Work item: Write out again only the lines that run from the start of the entries to the line containing "# PURE GAUGE", both included.

Data to use:
/-!
# `Balaban1983to89.B9Eq34CurlGaugeModeTwoBackgrounds` — T. Bałaban, *Propagators for lattice gauge theories in a background field*, Commun. Math. Phys.
# **99** (1985) 389–434 [Balaban1985BackgroundPropagators] (3.3)–(3.4) p. 391, (3.35)–(3.36) p. 396: **THE PLAQUETTE-HOLONOMY COMMUTATOR — THE CURL OF A
# PURE GAUGE MODE — IS LIPSCHITZ IN THE BACKGROUND, `η`-FREE**: for two unit-bounded backgrounds `U`, `V` with `‖U(b) − V(b)‖ ≤ δη`,
# `‖U(∂p) − V(∂p)‖ ≤ δη²` and `‖V(∂p) − 1‖ ≤ αη²`, `‖D_U(D_Uλ) − D_V(D_Vλ)‖_{L²} ≤ 2M_φ′M_φ√#{μ<ν}·δ·(1 + 4αη)·‖λ‖_{L²}` — the two-background («(b3)»)
# twin of NE9 leaf-02's `B9Eq34CurlGaugeModeWindow` §1–§3 (there ONE background against its own window: `‖D_U(D_Uλ)‖ ≤ 2M_φ′M_φ√#{μ<ν}·α·‖λ‖`)

statement-level skeleton of published theorems with citation tags; proofs where landed; nothing here is a claim about the Yang–Mills mass gap

PDF held: `paper:balaban1985-cmp99-background-propagators` (journal page = PDF page + 388), pp. 390–392, 396 — read by this lineage first-hand (p0003–p0004,
p0008) and through the quotations of `B9Eq34CurlGaugeModeWindow` ∕ `B9Eq34CovCurlVector` ∕ `B9Eq310DeltaPrime`.

CITATION HEADER (lean-in-tree rule 2026-08-18).  Audit cell `pub-balaban`, sub-cell `t4`, NE9 crux team (2): LEAF PROVER 04 (`b2b-balaban-t4-ne9-formalise-leaf-04`
gen 78), INTENT-4.  WHY (cell context; DIAGNOSIS D-ne9p1-g87-1 and the OWNER's Δ_π port): the θ-letter of print's slot `π_k†Δ^ηπ_k` (leaf-02's window file +
the OWNER's `B9Eq3120DeltaPiPrimeFormDiagonal`) pairs the Hessian with pure gauge modes `D_Uλ`; its principal part is the holonomy commutator `D_U(D_Uλ)`.
NE9 compares TWO coupling histories, i.e. two small backgrounds `U`, `V`: the two-background θ-letter `‖⟨u, (Δ′_π,k(U) − Δ′_π,k(V))v⟩‖ = O(δ)` (this
lineage's OFFER O-ne9leaf04-g78-1) needs, term by term, the LIPSCHITZ versions of leaf-02's letters; this file is the first: the commutator's.
CONSUMERS (v1.1, gen 79; doc-only): §4 is read BY NAME by the two-background θ-assembly's supplier
`B9Eq310HessianModePairingTwoBackgrounds.norm_covCurl_covDeriv_sub_le_window₂` ((T3), gen 79), hence by `B9Eq3120DeltaPiPrimeFormTwoBackgrounds`.

THE PRINT.  p. 391 (3.3)–(3.4): the covariant derivative and curl; p. 392 (verbatim via `B9Ineq369CurvatureSmall`): *«with our assumptions on the configuration
U the operator Δ′ will be a bounded, small operator»*; p. 396 (3.35)–(3.36): the small-field conditions (paraphrase: bounds on the plaquette variables of the
background, `η`-scaled).  Print treats the dependence on the background by analyticity (Thm 3.4 p. 400); the cell reads it as Lipschitz continuity between
two points of the small-field ball.

WHAT IS PROVED (sorry-free; proof lane — no `def`, no `Prop` placeholder; [folklore] algebra of conjugations + norms + the bijective reindexing of leaf-02's §2).
* §1 **`norm_conj_sub_conj_sub_le`** — FOUR unit-bounded units `a, b, a′, b′` and `X`: `‖(aXa⁻¹ − bXb⁻¹) − (a′Xa′⁻¹ − b′Xb′⁻¹)‖ ≤
  (2‖ab⁻¹ − a′b′⁻¹‖ + 4‖a′b′⁻¹ − 1‖·‖b − b′‖)·‖X‖` (`aXa⁻¹ = h(bXb⁻¹)h⁻¹`, `h = ab⁻¹`; then `hYh⁻¹ − h′Y′h′⁻¹ − (Y − Y′) = (hYh⁻¹ − h′Yh′⁻¹) +
  (h′(Y − Y′)h′⁻¹ − (Y − Y′))` and the two-unitary ∕ one-unitary conjugation letters of `B9Eq319QprimeLipschitz(TwoBackgrounds)`);
  **`norm_AdW_sub_AdW_sub_le`** — the same read on the fibre `W` along `φ` (`M_φ′·(…)·M_φ·‖w‖`); **`norm_mul_sub_mul_le_of_mem_U1`** (`‖U₁U₂ − V₁V₂‖ ≤
  ‖U₁ − V₁‖ + ‖U₂ − V₂‖`).
* §2 **`covCurl_covDeriv_sub_apply`** (`(D_U(D_Uλ) − D_V(D_Vλ))(p) = c²·[(R(W₁ᵁ) − R(W₂ᵁ)) − (R(W₁ⱽ) − R(W₂ⱽ))]λ(z_p)`) and **`norm_covCurl_covDeriv_sub_le`**:
  under `U(b), V(b) ∈ U1`, `‖U(b) − V(b)‖ ≤ δ₁`, `‖U(∂p) − V(∂p)‖ ≤ δ₂`, `‖V(∂p) − 1‖ ≤ ε`: `‖(…)(p)‖ ≤ ‖c‖²·(M_φ′M_φ)·(2δ₂ + 8εδ₁)·‖λ(z_p)‖`
  (`h = W₁W₂⁻¹ = U(∂p)` by `B9Eq310DeltaPrime.plaqHolU`'s ordering, as in leaf-02's §1; `‖W₂ᵁ − W₂ⱽ‖ ≤ 2δ₁`).
* §3 **`norm_sq_covCurlL2K_covDerivL2K_sub_le`** ∕ **`norm_covCurlL2K_covDerivL2K_sub_le`**: in `L²` (weight `c₀` on sites, bonds, plaquettes),
  `‖D_U(D_Uλ) − D_V(D_Vλ)‖ ≤ ‖c‖²·(M_φ′M_φ)·(2δ₂ + 8εδ₁)·√#DirPair·‖λ‖` — leaf-02's far-corner counting verbatim on the difference field.
* §4 **`norm_covCurlL2K_covDerivL2K_sub_le_window`**: at `c = η⁻¹` with `δ₁ = δη`, `δ₂ = δη²`, `ε = αη²`:
  `‖D_U(D_Uλ) − D_V(D_Vλ)‖ ≤ 2(M_φ′M_φ)√#DirPair·δ·(1 + 4αη)·‖λ‖` — `η`-FREE (both powers of `η⁻¹` paid by the closeness ∕ smallness windows).
MODEL ∕ DECLARED READINGS.  (M1)–(M2) of `B9Eq34CurlGaugeModeWindow` (any torus `TSite d Pd`, fibre `W` along `φ`, weight `c₀`, scalar `c`); the bond and
plaquette CLOSENESS windows and `V`'s plaquette window DISPLAYED; no `hRS`, no trace letter (pure transport algebra).
HONEST SCOPE.  [folklore] conjugation algebra + Cauchy–Schwarz-free counting; FIRST order between two backgrounds (the factor `(1 + 4αη)` is the only
trace of the base point); nothing of [B9] asserted; NOT the two-background θ-letter (its `λ`-letters' Lipschitz continuity and the three-term assembly are
separate storeys); no Hessian pairing here (leaf-02's §4–§5 stay one-background; their two-background reading is the assembly's business).  NOT summit
progress (cell pub-balaban: NE9 NOT PRINTED ∕ NOT PROVED; «NE9 ⇐ the named binders»; row WALLED ON A MODEL (O-NE9-1; NEEDS-COORDINATOR #5 UNRULED); spine
PROVED 0∕9; rung (B)+1 finite T⁴ — NOT infinite volume, NOT mass gap, NOT BetaPertH, NOT Clay).  HONEST DEPENDENCY (cell line): continuum YM on T⁴ ⇐ BetaPertH
∧ nine spine estimates (0/9 proved); BetaPertH ⇐ (D1) ∧ (D4) ∧ CAP+tail; G-an2-4 gates asym, D1 and NE2/3/4.  NEW file; nothing modified.  Net new unproved
facts: 0.
-/

noncomputable section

Exercise output:
/-!
# `Balaban1983to89.B9Eq34CurlGaugeModeTwoBackgrounds` — T. Bałaban, *Propagators for lattice gauge theories in a background field*, Commun. Math. Phys.
# **99** (1985) 389–434 [Balaban1985BackgroundPropagators] (3.3)–(3.4) p. 391, (3.35)–(3.36) p. 396: **THE PLAQUETTE-HOLONOMY COMMUTATOR — THE CURL OF A
# PURE GAUGE MODE — IS LIPSCHITZ IN THE BACKGROUND, `η`-FREE**: for two unit-bounded backgrounds `U`, `V` with `‖U(b) − V(b)‖ ≤ δη`,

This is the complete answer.